1. A Dual-Space Framework for General Knowledge Distillation of Large Language Models

ArXiv ID: 2504.11426

Authors: Xue Zhang, Songming Zhang, Yunlong Liang, Fandong Meng, Yufeng Chen, Jinan Xu, Jie Zhou

Abstract: Knowledge distillation (KD) is a promising solution to compress large language models (LLMs) by transferring their knowledge to smaller models. During this process, white-box KD methods usually minimize the distance between the output distributions of the teacher model and the student model to transfer more information. However, we reveal that the current white-box KD framework exhibits two limitations: a) bridging probability distributions from different output spaces will limit the similarity between the teacher model and the student model; b) this framework cannot be applied to LLMs with different vocabularies. One of the root causes for these limitations is that the distributions from the teacher and the student for KD are output by different prediction heads, which yield distributions in different output spaces and dimensions. Therefore, in this paper, we propose a dual-space knowledge distillation (DSKD) framework that unifies the prediction heads of the teacher and the student models for KD. Specifically, we first introduce two projectors with ideal initialization to project the teacher/student hidden states into the student/teacher representation spaces.
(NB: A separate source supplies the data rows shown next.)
/-! ## §4 The item-shaped corollary: EOS fact + diluteness ⟹ the constant sector of `KineticClosure`'s conclusion -/

/-- **The constant sector of `KineticClosure`'s conclusion from the EOS fact and diluteness alone.** Assume the
hard-sphere EOS fact (stmt-AtomisticToContinuum-0768, verbatim body of `HsEosLowDensity`) and dilute self-consistency
(stmt-AtomisticToContinuum-3091, verbatim body of `DiluteSelfConsistency`). Then for all continuous positive profiles
there is `σ₀ > 0` such that for `0 < σ < σ₀`, every classical hard-sphere-Euler solution on `[0,T)`, every flow family
and every `t = 0` tie, at every `t ∈ [0,T)` and for every CONSTANT test function `χ ≡ c` the three conjuncts of
`TendstoHydroFieldsAt … t` hold (density, momentum, energy). (`σ₀ := min (1/2) σ₀(3091 at η := η₀(0768))`; diluteness
keeps the packing in the analytic band, so the pressure field is smooth and §3 applies.) Neither `ContactChaos`,
`CollisionRate`, `LocalSecondLaw` nor `DensityCap` is used: what they must supply is the NON-constant sector. [folklore] -/
theorem constSector_of_eos_dilute
    (hEos : ∃ η₀ : ℝ, 0 < η₀ ∧ ∃ F : ℝ → ℝ, AnalyticOnNhd ℝ F (Set.Ioo (-η₀) η₀) ∧
      Set.EqOn Literature.MathematicalPhysics.KineticTheory.hsExcessFreeEnergy F (Set.Ico 0 η₀) ∧ F 0 = 0 ∧
      deriv F 0 = 2 * Real.pi / 3 ∧ ∀ η ∈ Set.Ico 0 η₀, Filter.Tendsto (fun N : ℕ => -(N : ℝ)⁻¹ *
        Real.log (Literature.MathematicalPhysics.KineticTheory.hsFreeVolume η N)) Filter.atTop (nhds (F η)))
    (hDS : ∀ η : ℝ, 0 < η → ∀ (a₀ θ₀ : T3 → ℝ) (u₀ : T3 → V3), Continuous a₀ → Continuous θ₀ → Continuous u₀ →
      (∀ x, 0 < a₀ x) → (∀ x, 0 < θ₀ x) → ∃ σ₀ : ℝ, 0 < σ₀ ∧ ∀ σ : ℝ, 0 < σ → σ < σ₀ →
      ∀ (T : ℝ) (ρ θ : ℝ → T3 → ℝ) (u : ℝ → T3 → V3), IsHardSphereEulerSolution σ T ρ u θ →
        ∀ Φ : (N : ℕ) → HardSphereFlow (Torus.geometry (Fin 3)) (hsDiameter σ N) (N + 1),
          TendstoHydroFieldsAt (fun N => localGibbsLaw σ a₀ u₀ θ₀ N (Φ N)) Φ ρ u θ 0 →
            ∀ t ∈ Set.Ico 0 T, ∀ x, ρ t x * σ ^ 3 < η)
    (a₀ θ₀ : T3 → ℝ) (u₀ : T3 → V3) (ha : Continuous a₀) (hθ : Continuous θ₀) (hu : Continuous u₀)
    (ha0 : ∀ x, 0 < a₀ x) (hθ0 : ∀ x, 0 < θ₀ x) :
    ∃ σ₀ : ℝ, 0 < σ₀ ∧ ∀ σ : ℝ, 0 < σ → σ < σ₀ →
      ∀ (T : ℝ) (ρ θ : ℝ → T3 → ℝ) (u : ℝ → T3 → V3), IsHardSphereEulerSolution σ T ρ u θ →
        ∀ Φ : (N : ℕ) → HardSphereFlow (Torus.geometry (Fin 3)) (hsDiameter σ N) (N + 1),
          TendstoHydroFieldsAt (fun N => localGibbsLaw σ a₀ u₀ θ₀ N (Φ N)) Φ ρ u θ 0 →
            ∀ t ∈ Ico 0 T, ∀ c : ℝ, ∀ δ > (0 : ℝ),
              Tendsto (fun N => localGibbsLaw σ a₀ u₀ θ₀ N (Φ N)
                {z | δ < |empiricalDensityField ((Φ N).flow t z) (fun _ => c) - ∫ x, c * ρ t x|}) atTop (𝓝 0) ∧
              Tendsto (fun N => localGibbsLaw σ a₀ u₀ θ₀ N (Φ N)
                {z | δ < ‖empiricalMomentumField ((Φ N).flow t z) (fun _ => c) - ∫ x, (c * ρ t x) • u t x‖})
                atTop (𝓝 0) ∧
              Tendsto (fun N => localGibbsLaw σ a₀ u₀ θ₀ N (Φ N)
                {z | δ < |empiricalEnergyField ((Φ N).flow t z) (fun _ => c) -
                  ∫ x, c * totalEnergyDensity (ρ t x) (u t x) (θ t x)|}) atTop (𝓝 0) := by
  obtain ⟨η₀, hη₀, Hp⟩ := isSmoothSpaceTimeOn_pressure hEos
  obtain ⟨σ₁, hσ₁, H⟩ := hDS η₀ hη₀ a₀ θ₀ u₀ ha hθ hu ha0 hθ0
  refine ⟨min (1 / 2) σ₁, lt_min (by norm_num) hσ₁, fun σ hσ hσlt T ρ θ u hE Φ hA t ht c δ hδ => ?_⟩
  have hσ2 : σ ≤ 1 / 2 := (hσlt.trans_le (min_le_left _ _)).le
  have hσ₁' : σ < σ₁ := hσlt.trans_le (min_le_right _ _)
  have hp : Torus.IsSmoothSpaceTimeOn (Ico 0 T) (fun t y => hsPressure σ (ρ t y) (θ t y)) :=
    Hp σ T ρ θ u hσ hE (H σ hσ hσ₁' T ρ θ u hE Φ hA)
  exact ⟨tendsto_densityField_const hσ2 ha hθ hu ha0 hθ0 hE Φ hA ht c hδ,
    tendsto_momentumField_const hE hp Φ hA ht c hδ, tendsto_energyField_const hE hp Φ hA ht c hδ⟩

end Summit.AtomisticToContinuum.HydrodynamicLimit.Theorems.KineticClosureConservation

end
import Literature.Geometry.DiscreteGeometry.KissingSearchCheck
import HarnessLib

/-!
# The run of the kissing growth search, part 73 of 128 (computational, `native_decide`)

Topic `Literature/Geometry/DiscreteGeometry`; provefact brick for `Hales2012_contactGraphTame` /
`Hales2012_contactGraphFccOrHcp`.  The whole computation `∀ i < 128, checkPart 5 128 i 60 = true`
(`KissingSearchCheck.lean`: the `17556` states of the search frontier at depth `5` below the `14`
root states, split round-robin into `128` parts, each state searched with fuel `60`) is run by
`native_decide`, one part per file, in `KissingSearchRun000.lean` … `KissingSearchRun127.lean`;
the parts are assembled in `KissingSearchFinal.lean` (`concl_of_parts`, `KissingSearchRoot.lean`).
About `2.07 · 10⁶` search nodes in all (`≈ 1.6 · 10⁴` per part; an independent C++
implementation of the same search agrees node for node and finds only the FCC and HCP patterns).

## References
* T. C. Hales, arXiv:1209.6043 (2012), Theorem 3 and Lemma 8 (computer-assisted classification
  of the tame contact hypermaps, here re-done as a verified growth search). [`Hales2012`]
-/

namespace Literature.Geometry.DiscreteGeometry

namespace KissingSearch

/-- **Part `73` of `128` of the growth search returns `true`** (frontier depth `5`, fuel `60`).
[cite: Hales2012, Theorem 3 and Lemma 8] -/
theorem checkPart_eq_true_073 : checkPart 5 128 73 60 = true := by
  native_decide

end KissingSearch

end Literature.Geometry.DiscreteGeometry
After this, the hidden states from different models can share the same head and unify the output spaces of the distributions. Furthermore, we develop an exact token alignment (ETA) algorithm to align the same tokens in two differently-tokenized sequences. Based on the above, our DSKD framework is a general KD framework that supports both off-policy and on-policy KD, and KD between any two LLMs regardless of their vocabularies. Extensive experiments on instruction-following, mathematical reasoning, and code generation benchmarks show that DSKD significantly outperforms existing methods based on the current white-box KD framework and surpasses other cross-tokenizer KD methods for LLMs with different vocabularies.

Comment: The paper proposes a novel dual-space knowledge distillation framework for compressing large language models, addressing key limitations in existing methods. This aligns with the 'Model Compression' criterion, particularly in sparsity and efficiency breakthroughs.